Restate word for word the lines of the material below, from the line with "exact hζ.neg" to the line with "Subtype.coe_mk _ hl, L.weierstrassP_add_coe]", both lines included, and no others.

* * * * *

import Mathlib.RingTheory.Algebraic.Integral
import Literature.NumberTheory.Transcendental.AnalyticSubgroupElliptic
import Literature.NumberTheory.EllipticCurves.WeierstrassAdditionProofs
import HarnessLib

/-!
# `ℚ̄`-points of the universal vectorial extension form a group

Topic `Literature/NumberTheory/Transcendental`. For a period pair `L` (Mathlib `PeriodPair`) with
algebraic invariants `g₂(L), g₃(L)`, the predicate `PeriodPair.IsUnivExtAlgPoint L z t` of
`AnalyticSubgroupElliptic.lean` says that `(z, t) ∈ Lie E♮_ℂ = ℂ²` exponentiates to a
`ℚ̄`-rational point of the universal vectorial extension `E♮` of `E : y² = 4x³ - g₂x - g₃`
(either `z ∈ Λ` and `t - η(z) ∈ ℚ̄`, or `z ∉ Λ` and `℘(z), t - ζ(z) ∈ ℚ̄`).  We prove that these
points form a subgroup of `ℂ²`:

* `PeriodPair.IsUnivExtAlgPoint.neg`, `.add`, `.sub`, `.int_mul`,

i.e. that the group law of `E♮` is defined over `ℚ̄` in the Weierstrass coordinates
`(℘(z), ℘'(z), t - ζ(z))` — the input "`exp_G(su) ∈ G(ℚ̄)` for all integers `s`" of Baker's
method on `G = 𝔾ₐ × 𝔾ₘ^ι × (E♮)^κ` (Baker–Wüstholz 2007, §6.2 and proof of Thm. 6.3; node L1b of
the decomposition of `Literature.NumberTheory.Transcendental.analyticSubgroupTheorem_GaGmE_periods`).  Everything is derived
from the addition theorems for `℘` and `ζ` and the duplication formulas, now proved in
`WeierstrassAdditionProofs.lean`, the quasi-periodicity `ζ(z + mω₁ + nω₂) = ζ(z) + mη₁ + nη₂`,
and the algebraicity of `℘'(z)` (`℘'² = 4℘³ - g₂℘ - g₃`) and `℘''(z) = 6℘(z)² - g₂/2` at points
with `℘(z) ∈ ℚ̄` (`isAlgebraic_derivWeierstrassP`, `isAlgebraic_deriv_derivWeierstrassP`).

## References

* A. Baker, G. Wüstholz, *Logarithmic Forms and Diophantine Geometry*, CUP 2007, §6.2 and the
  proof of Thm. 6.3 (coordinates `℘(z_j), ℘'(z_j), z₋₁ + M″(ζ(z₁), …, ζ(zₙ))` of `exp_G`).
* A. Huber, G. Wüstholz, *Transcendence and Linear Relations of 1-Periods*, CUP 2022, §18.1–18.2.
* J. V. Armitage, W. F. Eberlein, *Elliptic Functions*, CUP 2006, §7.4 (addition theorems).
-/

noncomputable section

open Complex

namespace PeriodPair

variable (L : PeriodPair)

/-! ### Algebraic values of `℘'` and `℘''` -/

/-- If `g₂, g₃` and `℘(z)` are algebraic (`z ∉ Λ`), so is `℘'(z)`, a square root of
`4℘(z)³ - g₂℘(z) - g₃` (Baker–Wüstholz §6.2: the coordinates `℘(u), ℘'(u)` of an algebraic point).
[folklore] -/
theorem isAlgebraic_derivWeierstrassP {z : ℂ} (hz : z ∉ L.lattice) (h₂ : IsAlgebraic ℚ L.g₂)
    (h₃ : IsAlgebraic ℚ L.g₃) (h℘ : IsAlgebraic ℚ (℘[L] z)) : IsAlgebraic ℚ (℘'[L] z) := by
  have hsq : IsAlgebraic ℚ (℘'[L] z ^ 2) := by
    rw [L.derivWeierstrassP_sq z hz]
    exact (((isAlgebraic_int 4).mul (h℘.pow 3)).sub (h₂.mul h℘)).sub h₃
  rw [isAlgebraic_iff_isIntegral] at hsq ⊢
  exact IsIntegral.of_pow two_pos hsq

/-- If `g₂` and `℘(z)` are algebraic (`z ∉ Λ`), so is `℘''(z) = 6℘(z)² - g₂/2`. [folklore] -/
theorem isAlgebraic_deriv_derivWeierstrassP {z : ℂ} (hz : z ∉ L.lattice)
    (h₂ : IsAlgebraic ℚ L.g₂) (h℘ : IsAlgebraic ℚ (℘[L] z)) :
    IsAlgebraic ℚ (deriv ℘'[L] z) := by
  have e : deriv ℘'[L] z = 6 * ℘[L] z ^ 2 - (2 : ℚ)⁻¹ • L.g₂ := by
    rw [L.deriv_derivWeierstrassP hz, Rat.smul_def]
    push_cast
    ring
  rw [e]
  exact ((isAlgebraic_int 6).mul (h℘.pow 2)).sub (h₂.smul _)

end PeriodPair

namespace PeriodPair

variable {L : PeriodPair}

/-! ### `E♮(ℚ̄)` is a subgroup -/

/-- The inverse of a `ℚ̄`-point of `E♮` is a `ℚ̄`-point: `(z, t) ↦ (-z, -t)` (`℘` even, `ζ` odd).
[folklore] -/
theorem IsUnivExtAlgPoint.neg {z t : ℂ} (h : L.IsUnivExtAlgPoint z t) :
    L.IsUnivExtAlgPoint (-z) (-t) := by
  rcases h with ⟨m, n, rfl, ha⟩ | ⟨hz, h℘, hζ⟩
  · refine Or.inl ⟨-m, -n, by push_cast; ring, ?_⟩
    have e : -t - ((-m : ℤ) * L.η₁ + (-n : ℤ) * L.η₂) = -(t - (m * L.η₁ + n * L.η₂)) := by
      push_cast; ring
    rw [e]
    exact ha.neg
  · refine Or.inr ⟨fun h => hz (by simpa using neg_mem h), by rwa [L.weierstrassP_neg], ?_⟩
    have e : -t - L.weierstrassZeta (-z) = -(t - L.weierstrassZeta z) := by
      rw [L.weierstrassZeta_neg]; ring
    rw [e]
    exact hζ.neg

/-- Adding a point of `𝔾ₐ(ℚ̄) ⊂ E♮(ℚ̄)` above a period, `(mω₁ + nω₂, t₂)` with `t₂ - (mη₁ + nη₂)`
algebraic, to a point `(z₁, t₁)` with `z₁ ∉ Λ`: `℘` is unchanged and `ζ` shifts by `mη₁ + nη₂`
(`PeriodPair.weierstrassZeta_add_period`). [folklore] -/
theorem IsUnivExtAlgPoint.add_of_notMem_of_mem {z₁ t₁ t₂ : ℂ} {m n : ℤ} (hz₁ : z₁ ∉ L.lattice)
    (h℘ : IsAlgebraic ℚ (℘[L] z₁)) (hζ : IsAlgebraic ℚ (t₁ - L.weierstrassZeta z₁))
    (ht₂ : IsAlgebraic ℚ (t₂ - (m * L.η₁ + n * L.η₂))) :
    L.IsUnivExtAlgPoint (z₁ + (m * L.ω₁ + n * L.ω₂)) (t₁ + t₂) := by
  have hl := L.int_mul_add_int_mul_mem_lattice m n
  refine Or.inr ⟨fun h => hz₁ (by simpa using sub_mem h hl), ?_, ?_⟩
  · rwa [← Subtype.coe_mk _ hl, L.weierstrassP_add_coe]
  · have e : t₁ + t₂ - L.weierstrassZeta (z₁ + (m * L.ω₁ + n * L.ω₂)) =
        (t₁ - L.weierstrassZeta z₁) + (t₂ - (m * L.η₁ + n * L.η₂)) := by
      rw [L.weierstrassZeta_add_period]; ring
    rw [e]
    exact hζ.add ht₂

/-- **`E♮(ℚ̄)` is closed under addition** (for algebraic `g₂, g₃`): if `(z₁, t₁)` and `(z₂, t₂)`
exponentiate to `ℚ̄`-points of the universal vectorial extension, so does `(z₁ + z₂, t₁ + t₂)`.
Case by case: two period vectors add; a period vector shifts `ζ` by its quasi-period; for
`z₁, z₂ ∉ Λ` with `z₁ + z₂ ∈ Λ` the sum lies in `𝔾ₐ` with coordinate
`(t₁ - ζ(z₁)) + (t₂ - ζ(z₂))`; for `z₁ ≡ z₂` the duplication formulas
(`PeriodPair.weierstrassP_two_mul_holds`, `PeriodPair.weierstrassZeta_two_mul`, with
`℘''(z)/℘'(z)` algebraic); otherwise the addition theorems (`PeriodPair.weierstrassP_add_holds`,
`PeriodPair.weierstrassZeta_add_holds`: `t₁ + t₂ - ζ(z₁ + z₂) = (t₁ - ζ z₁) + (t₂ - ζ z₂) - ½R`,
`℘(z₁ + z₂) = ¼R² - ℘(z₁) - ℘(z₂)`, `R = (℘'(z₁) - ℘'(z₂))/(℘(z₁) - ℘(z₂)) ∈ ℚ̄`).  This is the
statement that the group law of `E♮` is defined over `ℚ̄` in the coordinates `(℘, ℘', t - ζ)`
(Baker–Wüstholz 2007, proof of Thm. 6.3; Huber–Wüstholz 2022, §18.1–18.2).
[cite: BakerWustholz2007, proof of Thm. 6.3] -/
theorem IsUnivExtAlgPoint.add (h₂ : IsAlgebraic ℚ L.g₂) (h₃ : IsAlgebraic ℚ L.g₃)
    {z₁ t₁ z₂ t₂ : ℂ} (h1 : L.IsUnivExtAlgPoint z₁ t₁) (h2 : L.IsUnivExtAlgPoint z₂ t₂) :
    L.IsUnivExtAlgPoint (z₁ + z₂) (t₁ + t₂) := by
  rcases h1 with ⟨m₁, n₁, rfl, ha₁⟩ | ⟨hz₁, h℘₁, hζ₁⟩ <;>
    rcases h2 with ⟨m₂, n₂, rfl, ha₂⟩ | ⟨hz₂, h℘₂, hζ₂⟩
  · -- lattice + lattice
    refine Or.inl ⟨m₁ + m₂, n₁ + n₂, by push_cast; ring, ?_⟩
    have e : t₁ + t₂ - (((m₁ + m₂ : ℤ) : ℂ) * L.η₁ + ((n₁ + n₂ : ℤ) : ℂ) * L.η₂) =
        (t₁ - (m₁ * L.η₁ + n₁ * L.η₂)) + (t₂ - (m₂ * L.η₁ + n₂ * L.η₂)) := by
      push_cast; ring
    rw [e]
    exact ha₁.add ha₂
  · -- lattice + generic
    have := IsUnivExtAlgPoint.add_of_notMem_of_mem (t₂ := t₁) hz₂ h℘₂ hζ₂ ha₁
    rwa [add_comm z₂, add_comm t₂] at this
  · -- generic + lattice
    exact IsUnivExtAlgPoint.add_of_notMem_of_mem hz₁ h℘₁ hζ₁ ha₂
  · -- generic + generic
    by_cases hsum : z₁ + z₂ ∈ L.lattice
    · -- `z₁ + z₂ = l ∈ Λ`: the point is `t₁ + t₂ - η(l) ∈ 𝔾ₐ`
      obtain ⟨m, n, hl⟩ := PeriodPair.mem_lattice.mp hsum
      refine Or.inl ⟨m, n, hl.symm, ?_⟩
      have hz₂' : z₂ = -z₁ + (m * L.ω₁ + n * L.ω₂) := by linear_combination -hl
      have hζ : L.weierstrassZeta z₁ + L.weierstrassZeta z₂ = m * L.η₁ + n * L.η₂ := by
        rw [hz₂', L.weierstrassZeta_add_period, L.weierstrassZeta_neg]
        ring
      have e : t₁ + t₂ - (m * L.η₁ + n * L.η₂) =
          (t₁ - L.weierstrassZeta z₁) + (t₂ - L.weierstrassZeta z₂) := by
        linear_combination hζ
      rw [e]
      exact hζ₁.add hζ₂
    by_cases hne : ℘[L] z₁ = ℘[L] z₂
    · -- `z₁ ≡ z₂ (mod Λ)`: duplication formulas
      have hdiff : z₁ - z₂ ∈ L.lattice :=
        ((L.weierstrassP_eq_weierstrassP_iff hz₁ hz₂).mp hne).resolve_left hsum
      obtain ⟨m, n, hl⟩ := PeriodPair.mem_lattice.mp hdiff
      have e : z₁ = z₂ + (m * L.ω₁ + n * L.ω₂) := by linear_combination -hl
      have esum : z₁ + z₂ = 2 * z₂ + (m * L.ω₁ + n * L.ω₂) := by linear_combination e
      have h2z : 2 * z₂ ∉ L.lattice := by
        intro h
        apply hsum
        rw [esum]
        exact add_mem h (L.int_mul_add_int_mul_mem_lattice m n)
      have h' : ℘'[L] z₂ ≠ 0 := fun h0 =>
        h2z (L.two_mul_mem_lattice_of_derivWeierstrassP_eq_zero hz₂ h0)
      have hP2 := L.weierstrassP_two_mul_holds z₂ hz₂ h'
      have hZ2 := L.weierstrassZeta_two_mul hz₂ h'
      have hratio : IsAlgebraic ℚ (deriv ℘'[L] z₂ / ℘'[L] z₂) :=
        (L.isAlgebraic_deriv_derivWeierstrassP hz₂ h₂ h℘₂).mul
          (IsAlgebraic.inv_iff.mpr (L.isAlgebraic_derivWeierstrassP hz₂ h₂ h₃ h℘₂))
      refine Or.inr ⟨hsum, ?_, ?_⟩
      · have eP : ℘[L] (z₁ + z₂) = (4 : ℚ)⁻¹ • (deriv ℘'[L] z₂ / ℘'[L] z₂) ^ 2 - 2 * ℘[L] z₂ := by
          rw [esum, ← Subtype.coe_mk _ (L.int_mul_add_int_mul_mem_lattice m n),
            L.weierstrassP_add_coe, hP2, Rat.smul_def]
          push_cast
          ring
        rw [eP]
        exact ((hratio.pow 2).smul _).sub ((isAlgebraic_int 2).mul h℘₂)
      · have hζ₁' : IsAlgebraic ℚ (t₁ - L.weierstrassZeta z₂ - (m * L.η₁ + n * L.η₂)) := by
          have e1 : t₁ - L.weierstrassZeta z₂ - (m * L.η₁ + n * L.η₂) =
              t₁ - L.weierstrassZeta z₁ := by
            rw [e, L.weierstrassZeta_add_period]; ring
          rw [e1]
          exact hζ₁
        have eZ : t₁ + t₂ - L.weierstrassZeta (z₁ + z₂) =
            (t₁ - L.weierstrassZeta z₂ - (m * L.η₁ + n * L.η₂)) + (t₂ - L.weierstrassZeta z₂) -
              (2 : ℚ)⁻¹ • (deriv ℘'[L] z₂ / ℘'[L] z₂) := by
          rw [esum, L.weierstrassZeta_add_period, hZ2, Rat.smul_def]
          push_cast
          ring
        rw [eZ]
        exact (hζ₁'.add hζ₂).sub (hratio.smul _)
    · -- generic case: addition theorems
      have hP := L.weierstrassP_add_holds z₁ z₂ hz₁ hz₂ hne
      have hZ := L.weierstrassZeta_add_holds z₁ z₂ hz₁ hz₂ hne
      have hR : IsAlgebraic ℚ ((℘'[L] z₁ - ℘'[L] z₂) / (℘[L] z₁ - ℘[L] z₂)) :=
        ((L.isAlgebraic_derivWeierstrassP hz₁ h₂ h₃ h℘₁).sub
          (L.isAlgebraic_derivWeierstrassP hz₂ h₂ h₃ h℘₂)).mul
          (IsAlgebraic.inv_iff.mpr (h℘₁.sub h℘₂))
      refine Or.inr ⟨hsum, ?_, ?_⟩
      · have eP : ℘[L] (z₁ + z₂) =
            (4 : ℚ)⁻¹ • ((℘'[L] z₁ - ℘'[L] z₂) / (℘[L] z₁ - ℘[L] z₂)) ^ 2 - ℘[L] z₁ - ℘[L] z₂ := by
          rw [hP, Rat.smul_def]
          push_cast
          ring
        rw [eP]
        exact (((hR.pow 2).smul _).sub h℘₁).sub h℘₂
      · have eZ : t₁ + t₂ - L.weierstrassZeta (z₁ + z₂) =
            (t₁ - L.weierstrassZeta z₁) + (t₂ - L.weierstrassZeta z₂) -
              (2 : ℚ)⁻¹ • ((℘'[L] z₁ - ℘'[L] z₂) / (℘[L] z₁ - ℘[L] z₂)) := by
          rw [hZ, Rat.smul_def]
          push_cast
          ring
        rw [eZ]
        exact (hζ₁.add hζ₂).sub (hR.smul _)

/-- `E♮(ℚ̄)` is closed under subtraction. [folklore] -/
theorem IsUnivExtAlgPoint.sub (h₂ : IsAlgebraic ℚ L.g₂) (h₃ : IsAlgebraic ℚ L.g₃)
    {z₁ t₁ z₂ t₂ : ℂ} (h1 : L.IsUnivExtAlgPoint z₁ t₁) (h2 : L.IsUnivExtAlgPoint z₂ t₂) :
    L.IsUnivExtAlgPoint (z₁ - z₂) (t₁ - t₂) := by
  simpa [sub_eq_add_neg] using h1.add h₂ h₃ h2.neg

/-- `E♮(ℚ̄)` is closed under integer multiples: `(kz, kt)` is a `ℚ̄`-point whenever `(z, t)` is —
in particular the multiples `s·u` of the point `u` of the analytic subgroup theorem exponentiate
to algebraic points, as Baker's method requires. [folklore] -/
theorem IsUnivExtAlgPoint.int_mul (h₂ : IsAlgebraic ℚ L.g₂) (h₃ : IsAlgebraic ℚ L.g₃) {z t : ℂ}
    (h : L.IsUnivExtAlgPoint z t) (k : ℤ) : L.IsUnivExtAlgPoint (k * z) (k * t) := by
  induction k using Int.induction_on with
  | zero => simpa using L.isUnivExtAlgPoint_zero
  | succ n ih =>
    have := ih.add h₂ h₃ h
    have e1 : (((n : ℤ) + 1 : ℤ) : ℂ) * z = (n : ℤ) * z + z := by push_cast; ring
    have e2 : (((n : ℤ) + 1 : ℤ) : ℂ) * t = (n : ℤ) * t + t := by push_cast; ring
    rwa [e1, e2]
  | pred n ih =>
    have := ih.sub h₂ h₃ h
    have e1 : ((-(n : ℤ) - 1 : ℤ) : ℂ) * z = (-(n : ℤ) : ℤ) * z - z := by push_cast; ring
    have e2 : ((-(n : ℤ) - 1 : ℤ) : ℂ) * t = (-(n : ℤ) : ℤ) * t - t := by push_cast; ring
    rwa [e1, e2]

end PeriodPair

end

* * * * *

#### [Exercise response]
    exact hζ.neg

/-- Adding a point of `𝔾ₐ(ℚ̄) ⊂ E♮(ℚ̄)` above a period, `(mω₁ + nω₂, t₂)` with `t₂ - (mη₁ + nη₂)`
algebraic, to a point `(z₁, t₁)` with `z₁ ∉ Λ`: `℘` is unchanged and `ζ` shifts by `mη₁ + nη₂`
(`PeriodPair.weierstrassZeta_add_period`). [folklore] -/
theorem IsUnivExtAlgPoint.add_of_notMem_of_mem {z₁ t₁ t₂ : ℂ} {m n : ℤ} (hz₁ : z₁ ∉ L.lattice)
    (h℘ : IsAlgebraic ℚ (℘[L] z₁)) (hζ : IsAlgebraic ℚ (t₁ - L.weierstrassZeta z₁))
    (ht₂ : IsAlgebraic ℚ (t₂ - (m * L.η₁ + n * L.η₂))) :
    L.IsUnivExtAlgPoint (z₁ + (m * L.ω₁ + n * L.ω₂)) (t₁ + t₂) := by
  have hl := L.int_mul_add_int_mul_mem_lattice m n
  refine Or.inr ⟨fun h => hz₁ (by simpa using sub_mem h hl), ?_, ?_⟩
  · rwa [← Subtype.coe_mk _ hl, L.weierstrassP_add_coe]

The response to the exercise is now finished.